*TASK DIRECTIONS*
Only one stretch of the data below is wanted: the lines from the one with "inputs — the MOMENT NULL" through the one with "Hilbert transform and", repeated exactly.

*DATASET EXCERPTS*
import Summits.ABC.IUTFork.DAGL2t
import Summits.ABC.IUTFork.DAGL4r

/-!
# Kernel DAG index — witness UPGRADE part s (GENERATED by abc-iut-c312-2 gen 6 `work/gen_index.py upgrade` @2026-08-26T23:43Z from HOME/plan/DAG.tsv
(regenerated 2026-08-26T23:33:38Z); spec v1.3 §2(c) "`_holds` iff the DAG row is discharged", §5 "re-file when nodes change status")

THIS FILE PROVES NOTHING NEW AND ASSERTS NOTHING. For 5 nodes ALREADY INDEXED with a partial witness `N_<id>_part` (their DAG row was
`landed(p…)` when indexed) whose row is NOW `discharged(p…)`, it adds the discharge witness `N_<id>_holds : N_<id> := N_<id>_part` BY NAME —
the node statement `N_<id>` is untouched (append-only across files: nothing landed is redefined). Nothing here says abc is proved or refuted
or takes a side on [IUTchIII] Cor 3.12. typed ≠ discharged; indexed ≠ endorsed.
-/

namespace Summit.ABC.IUTFork.DAG

/-- [node EtTh:Lem5.9(v) · L2/D1 · DAG status discharged(p471697)] discharge witness of `N_EtTh_Lem5_9_v` (indexed in `DAGL2t` with `_part` while the row was landed; now discharged, p471697): BY NAME; proves nothing new. -/
theorem N_EtTh_Lem5_9_v_holds : N_EtTh_Lem5_9_v := N_EtTh_Lem5_9_v_part

/-- [node AbsTopIII:Cor3.7(i) · L4/D1 · DAG status discharged(p409940)] discharge witness of `N_AbsTopIII_Cor3_7_i` (indexed in `DAGL4r` with `_part` while the row was landed; now discharged, p409940): BY NAME; proves nothing new. -/
theorem N_AbsTopIII_Cor3_7_i_holds : N_AbsTopIII_Cor3_7_i := N_AbsTopIII_Cor3_7_i_part

/-- [node AbsTopIII:Cor3.7(ii) · L4/D1 · DAG status discharged(p411508)] discharge witness of `N_AbsTopIII_Cor3_7_ii` (indexed in `DAGL4r` with `_part` while the row was landed; now discharged, p411508): BY NAME; proves nothing new. -/
theorem N_AbsTopIII_Cor3_7_ii_holds : N_AbsTopIII_Cor3_7_ii := N_AbsTopIII_Cor3_7_ii_part

/-- [node AbsTopIII:Cor3.7(iv) · L4/D1 · DAG status discharged(p411191)] discharge witness of `N_AbsTopIII_Cor3_7_iv` (indexed in `DAGL4r` with `_part` while the row was landed; now discharged, p411191): BY NAME; proves nothing new. -/
theorem N_AbsTopIII_Cor3_7_iv_holds : N_AbsTopIII_Cor3_7_iv := N_AbsTopIII_Cor3_7_iv_part

/-- [node AbsTopIII:Cor3.7(v) · L4/D1 · DAG status discharged(p428428)] discharge witness of `N_AbsTopIII_Cor3_7_v` (indexed in `DAGL4r` with `_part` while the row was landed; now discharged, p428428): BY NAME; proves nothing new. -/
theorem N_AbsTopIII_Cor3_7_v_holds : N_AbsTopIII_Cor3_7_v := N_AbsTopIII_Cor3_7_v_part

end Summit.ABC.IUTFork.DAG
import Summits.HubbardSuperconductivity.HubbardSuperconductivity.Theorems.AnisotropyChordTransferFibre3RowCXSCells
import Summits.HubbardSuperconductivity.HubbardSuperconductivity.Theorems.AnisotropyChordTransferFibre3N1RowTB064N00239

/-!
# Route `AnisotropyChord` / H0 rotor rung, LEVEL 2 row C (KT-2b), t-BLOCK `64 ≤ L ≤ 95`: the X-sum bracket of the column `ν ∈ [239, 275]/10⁶`

The L-uniform bracket of the positive Parseval sum of the phase-defect moment on p2's block cell `L2.N1.tcB064N00239` (window `K = 16`, `T = 964/100000`,
the column's certified totals `θ⁴S₂ ≤ 6122520909/1000000000`, `θ⁴T10 ≤ 3824144287/1000000000`): ★ `xsTB064N00239` : `RowC.xsCellCheck 64 … (519/100) = true` — for every
`L ≥ 64` and every `ν` in the column, `XSn(L, νθ²) ≤ 519/100` (`RowC.xs_cell_sound`; exact-ℚ mirror value 5.1669; at `L₀ = 128`, `K = 32` the
same column has ≈ 4.3); one kernel `decide`; shared by all row-C cells `…RowCTFB064N00239C…` of this column.
Prover seat `hubbard-h0-rotor-p1` g32 (route lead; ruling R4-b); helper for piece A = stmt-HubbardSuperconductivity-23918 of rung 19089
(`--supports`, helper class).  Nothing here proves superconductivity in the Hubbard model; one kernel-certified piece of ONE
conditional reduction (the GM₃ ∀L certificate, Level-2 row C = KT-2b on the t-blocks `48 ≤ L < 128`, route-lead ruling R1); the rotor TARGET as
originally worded stays FALSE (g15 verdict).  Mathlib + the tree only; no sorry.  Generated by p1 g32 scratch/rowcT/mkfilesT.py.
-/

set_option linter.dupNamespace false
set_option autoImplicit false

open Literature.Analysis.ValidatedNumerics

namespace Summit.HubbardSuperconductivity.HubbardSuperconductivity.Theorems.AnisotropyChord.Transfer.Fibre3.L2.KT2b

open L2.N1

/-- ★ the X-sum bracket of the block column `tcB064N00239`: `XSn ≤ 519/100` for all `L ≥ 64`, `ν ∈ [239, 275]/10⁶`. -/
theorem xsTB064N00239 :
    RowC.xsCellCheck tcB064N00239.L0 tcB064N00239.n1 tcB064N00239.n2 tcB064N00239.νd tcB064N00239.Tn tcB064N00239.Td 1000000 tcB064N00239.bS2.2 tcB064N00239.bT10.2 ((519 : ℚ) / 100) = true := by
  decide +kernel

end Summit.HubbardSuperconductivity.HubbardSuperconductivity.Theorems.AnisotropyChord.Transfer.Fibre3.L2.KT2b
import Mathlib
import Summits.NavierStokesRegularity.OSWSelfSimilar.SheetHalfLineIdentity
import HarnessLib

/-!
# Viscous gCLM/OSW profile MODEL: the FIRST-MOMENT (virial) identity of the frozen-`ε` sheet map,
# the TAIL LAW it becomes on the NS-type line, and the sign law it forces for `a < 0`

HONEST FRAMING (cell ns-blowup GROUP B «PROFILE SEARCH», zone Z3 = the 1-D viscous gCLM/OSW sheet; human rulings
D-0035/D-0074): **1-D MODEL; one-variable calculus kernel-checked; not Euler, not Navier–Stokes; «violates: none — MODEL».**
Nothing in this file is a statement about Navier–Stokes.

OBJECT. The frozen-`ε` profile («sheet») map of the viscous generalised Constantin–Lax–Majda / Okamoto–Sakajo–Wunsch model
in the cell's gauge (HOME/profile/z3/SHEET.md §1.2), written as `HouLuoOriginLaws.F1`:
  `F₁(ξ) = c_ω Ω + c_l ξ Ω′ + a 𝒰 Ω′ − b (HΩ) Ω − P − ε Ω″`,   `𝒰′ = HΩ`, `Ω(0) = 0`
(gCLM/OSW sheet: `b = 1`, `P = 0`; blow-up `c_ω > 0`, collapse `c_l > 0`; the NS-type line = constant viscosity is
`c_ω = 2 c_l`, `Literature.Analysis.FluidPDE.effectiveViscosity_half`). As in `SheetHalfLineIdentity` (the half-line identity
(★), test function `𝟙_{ξ>0}`) and its energy identity (test function `Ω`), `H` and `U` are ARBITRARY real functions tied only by
`𝒰′ = H`; everything here is calculus on `[0, R]` and limits `R → ∞`. The two genuinely nonlocal inputs — the MOMENT NULL
`∫₀^∞ ξ (HΩ) Ω = 0` and the VELOCITY SIGN `𝒰 ≥ 0` on `(0,∞)` for odd `Ω ≤ 0` on `(0,∞)` when `H` is the Hilbert transform and
`𝒰(0) = 0` — enter as explicit hypotheses (`hmom`, `hUnn`, `hUstrict`), discharged for `H = hilbertTransform Ω` in companion
files.

WHAT IS KERNEL-CHECKED HERE (test `F₁` against `ξ·𝟙_{[0,R]}`; the FOURTH exact null of the sheet map after the origin law,
(★) and the energy identity):
* `moment_identity_interval` — for every `R ≥ 0`,
    `(c_ω − 2c_l)∫₀ᴿ ξΩ + c_l R²Ω(R) + a R 𝒰(R)Ω(R) − a∫₀ᴿ 𝒰Ω − (a+b)∫₀ᴿ ξ(HΩ)Ω − ∫₀ᴿ ξP − ε R Ω′(R) + ε Ω(R) = 0`.   (M_R)
  (By parts: `∫₀ᴿ ξ²Ω′ = R²Ω(R) − 2∫₀ᴿ ξΩ`, `∫₀ᴿ ξ𝒰Ω′ = R𝒰(R)Ω(R) − ∫₀ᴿ (𝒰 + ξHΩ)Ω`, `∫₀ᴿ ξΩ″ = RΩ′(R) − Ω(R)`; only
  `Ω(0) = 0` is used, not `𝒰(0)`. Hypotheses: `ξ(HΩ)Ω` and `ξP` integrable on `[0,R]`; `ξΩ″` is read off `F₁ ≡ 0`.)
* `moment_identity` — if `ξΩ, 𝒰Ω, ξ(HΩ)Ω, ξP ∈ L¹(0,∞)` and `R²Ω(R), R𝒰(R)Ω(R), RΩ′(R), Ω(R) → 0`, then
    `(c_ω − 2c_l)∫₀^∞ ξΩ = a∫₀^∞ 𝒰Ω + (a+b)∫₀^∞ ξ(HΩ)Ω + ∫₀^∞ ξP`                                         (M)
  — the form valid for tails faster than `ξ⁻²` (`c_ω > 2c_l` on the collapse sheet; e.g. the exact row `c_l = c_ω/3`, where (M)
  REPRODUCES the amplitude law `a c w = 8/3` of `SheetRowThirdExactFamily` — companion check file).
* `nsLine_tail_law` — **ON THE NS-TYPE LINE `c_ω = 2c_l` the divergent term `∫₀ᴿ ξΩ` has coefficient ZERO**, and (M_R) turns
  into a statement about the `ξ⁻²` TAIL AMPLITUDE `A = lim ξ²Ω(ξ)`: if `𝒰Ω, ξ(HΩ)Ω, ξP ∈ L¹(0,∞)` and
  `R𝒰(R)Ω(R), RΩ′(R), Ω(R) → 0`, then `c_l ξ²Ω(ξ)` CONVERGES as `ξ → ∞`, to
    `a∫₀^∞ 𝒰Ω + (a+b)∫₀^∞ ξ(HΩ)Ω + ∫₀^∞ ξP`;                                                                  (T)
  for the gCLM sheet with the moment null: **`c_l · A = a ∫₀^∞ 𝒰Ω`** (`nsLine_tail_law_gCLM`). READINGS (MODEL): at the CLM point
  `a = 0` every NS-type-line profile has `A = 0` (no `ξ⁻²` tail — the Schochet corner `−24vξ/(ξ²+v²)²` decays like `ξ⁻³`,
  `nsLine_tail_zero_of_a_eq_zero`); for `a ≠ 0` the tail amplitude is the velocity–vorticity pairing (E½, `a > 0`: `A < 0`).
* `nsLine_trivial_of_nonpos_of_a_neg` — **SIGN LAW 3: for `a < 0` the NS-type line carries NO E-signed blow-up profile.** On
  `c_ω = 2c_l`, `c_l > 0` (blow-up), ANY `ε` (no sign needed), `b = 1`, `P = 0`: a `C²` profile with `Ω(0) = 0`, `Ω ≤ 0` on
  `(0,∞)`, in the decay class of (T), with the moment null, OUTWARD velocity `𝒰 ≥ 0` on `(0,∞)` and the strictness clause
  «`𝒰(ξ) = 0 ⇒ Ω(ξ) = 0` for `ξ > 0`», vanishes on `(0,∞)`: in (T) the left side `c_l A` is `≤ 0` and the right side
  `a∫₀^∞𝒰Ω` is `≥ 0`, so `∫₀^∞ 𝒰Ω = 0`, `𝒰Ω ≡ 0`, `Ω ≡ 0`. With the companion files this is the census decl
  `nsTypeLine_ESigned_empty_of_a_neg` (every `a < 0`), extending `nsTypeLine_ESigned_empty_of_a_le_neg_one` (`a ≤ −1`, from (★))
  to the whole range `−1 < a < 0` of CENSUS-Z3 row Z3-E12⁻ clause (i′), where the cell's word was the search word «NONE FOUND».
NOT PROVED HERE: the two nonlocal inputs (companion files); anything dynamic (the «arrest» half of clause (i′) stays class (D)
numerics); existence of anything; anything about Euler or NS.
bears_on: LADDER-NS N5 / zone Z3 clause (i′) (CENSUS-Z3 v2.9 §0) → N1 linear core; SELFSIM-NOGO M7/M8 MODEL side.
-/

noncomputable section
open Set Filter Topology MeasureTheory

namespace Summit.NavierStokesRegularity.OSWSelfSimilar
namespace SheetHalfLine
open HouLuoOriginLaws (F1)
/-- **The tokenizer**: on `PropForm.code φ` it emits `rawE tokE (tokens φ)` (`tokT_eval_code`). [folklore] -/
def tokT : FST TQBFEval.PS Bool Bool where
  init := .tk
  step := tokStep
  front := fun _ => []
  keep := fun _ => true

/-- The transition of `tokT` (definitional). [folklore] -/
@[simp] theorem tokT_step (s : TQBFEval.PS) (b : Bool) : tokT.step s b = tokStep s b := rfl

/-- Copying a doubled string in the payload phase. [folklore] -/
theorem tokT_run_vk_dbl (w rest : List Bool) :
    tokT.run (.vk none) ((w.flatMap fun b => [b, b]) ++ rest) =
      ((tokT.run (.vk none) rest).1, (w.flatMap fun b => [b, b]) ++ (tokT.run (.vk none) rest).2) := by
  induction w with
  | nil => rfl
  | cons b w ih => simp [FST.run_cons, tokStep, ih]

/-- The item of a variable token: `0011` followed by the variable's own payload `⟨bin n, ε⟩`. [folklore] -/
theorem item_var (n : ℕ) : boolPair (tokE (.var n)) [] = [false, false, true, true] ++ boolPair (encodeNat n) [] := by
  simp [tokE, Tok.code, pairE, natE, boolPair]

/-- **The tokenizer on a formula code** (followed by anything): it emits the items of the tokens of the
formula and returns to the token boundary. [folklore] -/
theorem tokT_run_code : ∀ (φ : PropForm ℕ) (rest : List Bool),
    tokT.run .tk (φ.code ++ rest) =
      ((tokT.run .tk rest).1, ((tokens φ).flatMap fun t => boolPair (tokE t) []) ++ (tokT.run .tk rest).2)
  | .var n, rest => by
    have h : (PropForm.var n).code ++ rest =
        false :: false :: (((encodeNat n).flatMap fun b => [b, b]) ++ (false :: true :: rest)) := by
      simp [PropForm.code, boolPair]
    rw [h]
    simp [FST.run_cons, tokStep, tokT_run_vk_dbl, tokens, tokE, Tok.code, pairE, natE, boolPair]
  | .const b, rest => by simp [PropForm.code, FST.run_cons, tokStep, tokens]
  | .neg φ, rest => by
    simp [PropForm.code, FST.run_cons, tokStep, tokT_run_code φ rest, tokens]
  | .conj φ ψ, rest => by
    simp [PropForm.code, FST.run_cons, tokStep, List.append_assoc, tokT_run_code φ (ψ.code ++ rest),
      tokT_run_code ψ rest, tokens]
  | .disj φ ψ, rest => by
    simp [PropForm.code, FST.run_cons, tokStep, List.append_assoc, tokT_run_code φ (ψ.code ++ rest),
      tokT_run_code ψ rest, tokens]

/-- **The tokenizer computes the raw list code of the tokens.** [folklore] -/
theorem tokT_eval_code (φ : PropForm ℕ) : tokT.eval φ.code = rawE tokE (tokens φ) := by
  have h := tokT_run_code φ []
  rw [List.append_nil] at h
  simp only [FST.eval, show tokT.init = TQBFEval.PS.tk from rfl, h, FST.run_nil, List.append_nil,
    show tokT.keep = fun _ => true from rfl, show tokT.front = fun _ => [] from rfl, if_true, List.nil_append]
  rw [rawE_eq_flatMap]

/-- **Tokenizing is polynomial time on codes**: `φ ↦ tokens φ`, from the formula code to the raw list of
token codes. [cite: AroraBarakCC2009, §1.3] -/
theorem tokensC : CodeFP pfE (rawE tokE) tokens :=
  of_fn (tokT.eval ∘ sndF) (comp_mem_FP tokT.polyTimeComputable_eval sndF_mem_FP) fun φ => by
    rw [Function.comp_apply, pfE_apply, sndF_boolPair, tokT_eval_code]

/-! ### The stack step on token codes -/

/-- Code of the context of the evaluation: modulus and point. [folklore] -/
abbrev evCtxE : ℕ × List ℕ → List Bool := pairE natE (rawE natE)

*EXERCISE ANSWER*
`𝒰′ = H`; everything here is calculus on `[0, R]` and limits `R → ∞`. The two genuinely nonlocal inputs — the MOMENT NULL
`∫₀^∞ ξ (HΩ) Ω = 0` and the VELOCITY SIGN `𝒰 ≥ 0` on `(0,∞)` for odd `Ω ≤ 0` on `(0,∞)` when `H` is the Hilbert transform and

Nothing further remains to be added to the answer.